[Given data Boundary: Start]
/-!
# K0⁷ `stub_prop8StepCoP13` (stmt-QuantumFields-20541), sub-target S5 — **THE REPAIRED S5 SOCKET (LOCATED-S5-2): [Balaban1985Variational] (164) FOR THE CANONICAL FLAT `H` OF THE
# ALIGNED CUBE SEQUENCE (144) ON NODE 00's FOUR-TORI, WITH THE GEOMETRY (144)∕[Balaban1984PropagatorsII] (2.60) AND THE SMALLNESS (163) DISCHARGED** — what remains are EXACTLY
# the data bounds (160) (near cells, in the PHYSICAL distance `distBI`) and (155) (far cells, at the class radius of their own level), the comparability of the radii, the
# level weights' defining equation, and ONE displayed smallness of the core collar `8C_d·C·B₃·e^{−δ₁(ρ−ρ₀−1)} ≤ θ` (print: «R₁M₁ sufficiently big»)

Cell `pub-ymgap`, width seat `pub-ymgap-k0-s1-w3` gen 3 (D-0149; START LIST v8 §k0-s1; bus LOCATED-S5-2 + CLAIM-1 INBOX l.27620).  `--kind proof --supports stmt-QuantumFields-20541
--as helper`; count-neutral; def-free.  WHY: the g2 socket `K0S5HBRowsAtRecordTori.hbRows164_levelRadii_cubeSeq_T4` (p597524) leaves inside its far-cell hypothesis the two
GEOMETRIC clauses `R′ ≤ dBI b c` ((144)) and `G·(k − j(c) − g) ≤ dBI b c` ((2.60)) against an existentially hidden `dBI ≥ distBI`; the second is not dischargeable from `distBI ≤ dBI`
(LOCATED-S5-2).  File P11 (`K0FlatPortKernelRowsSepP.hRowsSep_of_adm22_T4`) now exports the level separation `(R·L·M_h − 1)·(i − j(c) − 1) ≤ dBI b c` (`b₋ ∈ Ω_i`); THIS FILE
discharges BOTH clauses at the aligned cube sequence `cubeSeqM x₀ k hk ρ S (L·M_h)` for observation bonds `b` in the CORE (`dist_k(B^k b₋, B^k x₀) ≤ ρ₀ ≤ ρ`), eliminates the
tilt (`τ := ¼δ₀`, the threshold `R₀` raised so that `e^{¼δ₀(R·L·M_h − 1)} ≥ 2`), and hands the S6 assembly (dag-n07-w4) the four rows of (164) behind data-only hypotheses.

THE PRINT ([Balaban1985Variational] pp. 300, 303–304 [PDF 24, 27–28]): *«□₀ ⊃ □₁ ⊃ … ⊃ □_k ⊃ □, dist(□_{n+1}, □_nᶜ) = R₁M₁Lⁿη, n = 0, 1, …, k (144) … |B(⟨x, x′⟩)| < (8d²L² + 4L²|x − y|)ε₁
(160) … |HB|, … ≦ B₀ Σ_{c∈ℭ_k} e^{−δ₀d(y₁,c₋)}(L^{j(c)}η)⁻¹|B(c)| (161) … We may assume that R₁M₁ is sufficiently big, so that B₃e^{−½δ₀R₁M₁} ≦ ½ (163). Then we get on Δ |HB|,
|∇^ηHB|, |∂^{η*}∂^ηHB|, |Δ^ηHB| < ¼M_Δ max{B₃ε₁, ½ε₀} (164)»*; p. 303 line 3: *«|y₂ − y| ≤ d(y₁, y₂) + 3d²M_Δ»* (physical distance ≤ multiscale distance).  [Balaban1984PropagatorsII]
p. 234 (2.60): *«e^{−αδ₀d(y,y′)} ≤ e^{−αδ₀RM max{|j−j′|−1,0}}»*.

WHAT IS PROVED (sorry-free; axioms standard; no definition).  §1 `inOm_top_of_core` (any carrier `P : Params`: the core — fine sites within `ρ₀ ≤ ρ` top-level blocks of
`x₀` — lies in `Ω_k = □_k` of ym3-torus's aligned cube sequence).  §2 ARITHMETIC of the tilt and of «R₁M₁ sufficiently big»: `two_le_exp_quarter`, `h163_of_core`,
`exists_collar_threshold` (`A ≥ 0`, `θ > 0`, `δ₁ > 0` ⇒ `∃ R₁, ∀ t ≥ R₁, A·e^{−δ₁t} ≤ θ`).  §3 ★★★ `hbRows164_core_of_adm22_T4 (F : T4Family)` — AT EVERY ADMISSIBLE FAMILY
(dag-n07-w4's ASK I.27845: the S6 HEAD keys on its own inhabitant of (144), dag-n07-e's `cubeDomains`): there are `M_h⁰, R₀ : ℕ` and `C ≥ 0`, `δ₀ > 0`, `δ₁ > 0`, `B₃ > 0` such that
for all heights `1 ≤ K − n`, `K − n + 1 ≤ F.m + K`, `M_h = L^{a′} ≥ M_h⁰`, `R ≥ R₀`, `a′ + 3 ≤ F.m + n`, every `D : Domains (F.P K)` with `D.k = K − n`, `Adm22 D R (L·M_h)`, every
level-weight family `w`, all `C_d, M_Δ, ε₁ ≥ 0`, radii `ε` (`0 ≤ ε(K − n)`, `ε j ≤ 2ε(j+1)`), every core collar `R′` and far coefficient `θ` with `8C_d·C·B₃·e^{−δ₁R′} ≤ θ`, every
observation bond `b` with `D.InOm (K − n) b₋` whose lower-level index bonds satisfy `R′ ≤ distBI D b c` ((144) at `n = k`, PHYSICAL distance — the consumer's tower geometry), and
every datum `X` with NEAR (top-level) cells `|X c| ≤ C_d·M_Δ·ε₁·(distBI D b c + 1)` ((160)) and FAR cells (`j(c) < K − n`) `|X c| ≤ C_d·M_Δ·ε(j(c))·L^{K−n−j(c)}` ((155)): the four
left-weighted rows `|HX|`, `∇^ηHX` (all four directions), `∂^{η*}∂^ηHX`, `Δ^ηHX` of the canonical `H := flatH (F.P K) (K − n) D` at `b` are `≤ ¼M_Δ·max{4C_dCB₃·ε₁, θ·ε(K − n)}` — the
(2.60) clause is discharged INSIDE by P11's exported separation (`G = R·L·M_h − 1`, `g = 1`), the tilt `τ = ¼δ₀` eliminated (`R₀` raised so that `e^{¼δ₀G} ≥ 2`; `δ₁ = ¼δ₀`);
★ `hbRows164_uniform_core_of_adm22_T4` — PRINT'S UNIFORM FAR RADIUS `ε ≡ ε₀` (the reading (β) of dag-n07-w4's LOCATED-H60-1: the tower lies in `Ω_{i−1}`, so (151)∕(155) carry one
radius): far cells `|X c| ≤ C_d·M_Δ·ε₀·L^{K−n−j(c)}`, rows `≤ ¼M_Δ·max{4C_dCB₃·ε₁, θ·ε₀}`.  §4 ★★ `hbRows164_core_cubeSeq_T4` ∕ ★ `hbRows164_uniform_core_cubeSeq_T4` — the
instances at `D := cubeSeqM x₀ (K − n) hk ρ S (L·M_h)` (`S ≥ R·L·M_h`, `Adm22` by `adm22_cubeSeqM`) for bonds in the CORE `dist_{K−n}(B^{K−n}b₋, B^{K−n}x₀) ≤ ρ₀ ≤ ρ`: top-domain
membership (`inOm_top_of_core`) and core collar `R′ := ρ − ρ₀ − 1` (`HalvingQuarterCubeSeq.distBI_ge_of_level_lt`, BY NAME) DISCHARGED — hypotheses = data (160)∕(155) + weights +
`8C_d·C·B₃·e^{−δ₁(ρ − ρ₀ − 1)} ≤ θ`.  The S6 budget token's S5 letters: `C := ¼M_Δ·4C_dCB₃`, `θ′ := ¼M_Δθ`.
HONEST SCOPE: the DATA (160)∕(155) (S3: the (7)-data and `V₁ = e^{iB}` on the collar cells), the choice of `x₀`∕`ρ₀`∕`ρ` at the record's core plaquette (dag-n07-w4's recipe
`center_mem_cubeSet`) and the level weights are the consumer's; the content behind the letters is lit-balaban's kernel-checked [Balaban1984PropagatorsII] chain (Cor. 2.8, Prop. 2.7,
Prop. 2.6, Lemma 2.1, the walk form of (2.2)) read through files P3∕P8∕P11.  Count-neutral; K0⁷ OPEN; N07 NOT discharged (5∕27 unmoved); one finite 𝕋⁴ programme at fixed ε — R4
closes the conditional finite-𝕋⁴ rung `BalabanLadder.UV` only; the YM mass gap (Clay) is NOT proved by any of this; nothing continuum ∕ ℝ⁴ ∕ OS.

References: T. Bałaban, CMP **102** (1985) 277–309 [Balaban1985Variational] (144) p.300, (155) p.302, (160)–(163) p.303, (164)–(165) p.304; CMP **96** (1984) 223–250
[Balaban1984PropagatorsII] (2.1)–(2.2) p.224, (2.46) p.231, (2.60) p.234, Cor. 2.8 (2.150)–(2.151) p.249; CMP **109** (1987) 249–301 [Balaban1987RG1] (0.1) p.251.
-/

set_option autoImplicit false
[Given data Boundary: End]
Task goal
Lines from the entries that contain the word "stmt" are what the answer must hold.

Result
# K0⁷ `stub_prop8StepCoP13` (stmt-QuantumFields-20541), sub-target S5 — **THE REPAIRED S5 SOCKET (LOCATED-S5-2): [Balaban1985Variational] (164) FOR THE CANONICAL FLAT `H` OF THE
Cell `pub-ymgap`, width seat `pub-ymgap-k0-s1-w3` gen 3 (D-0149; START LIST v8 §k0-s1; bus LOCATED-S5-2 + CLAIM-1 INBOX l.27620).  `--kind proof --supports stmt-QuantumFields-20541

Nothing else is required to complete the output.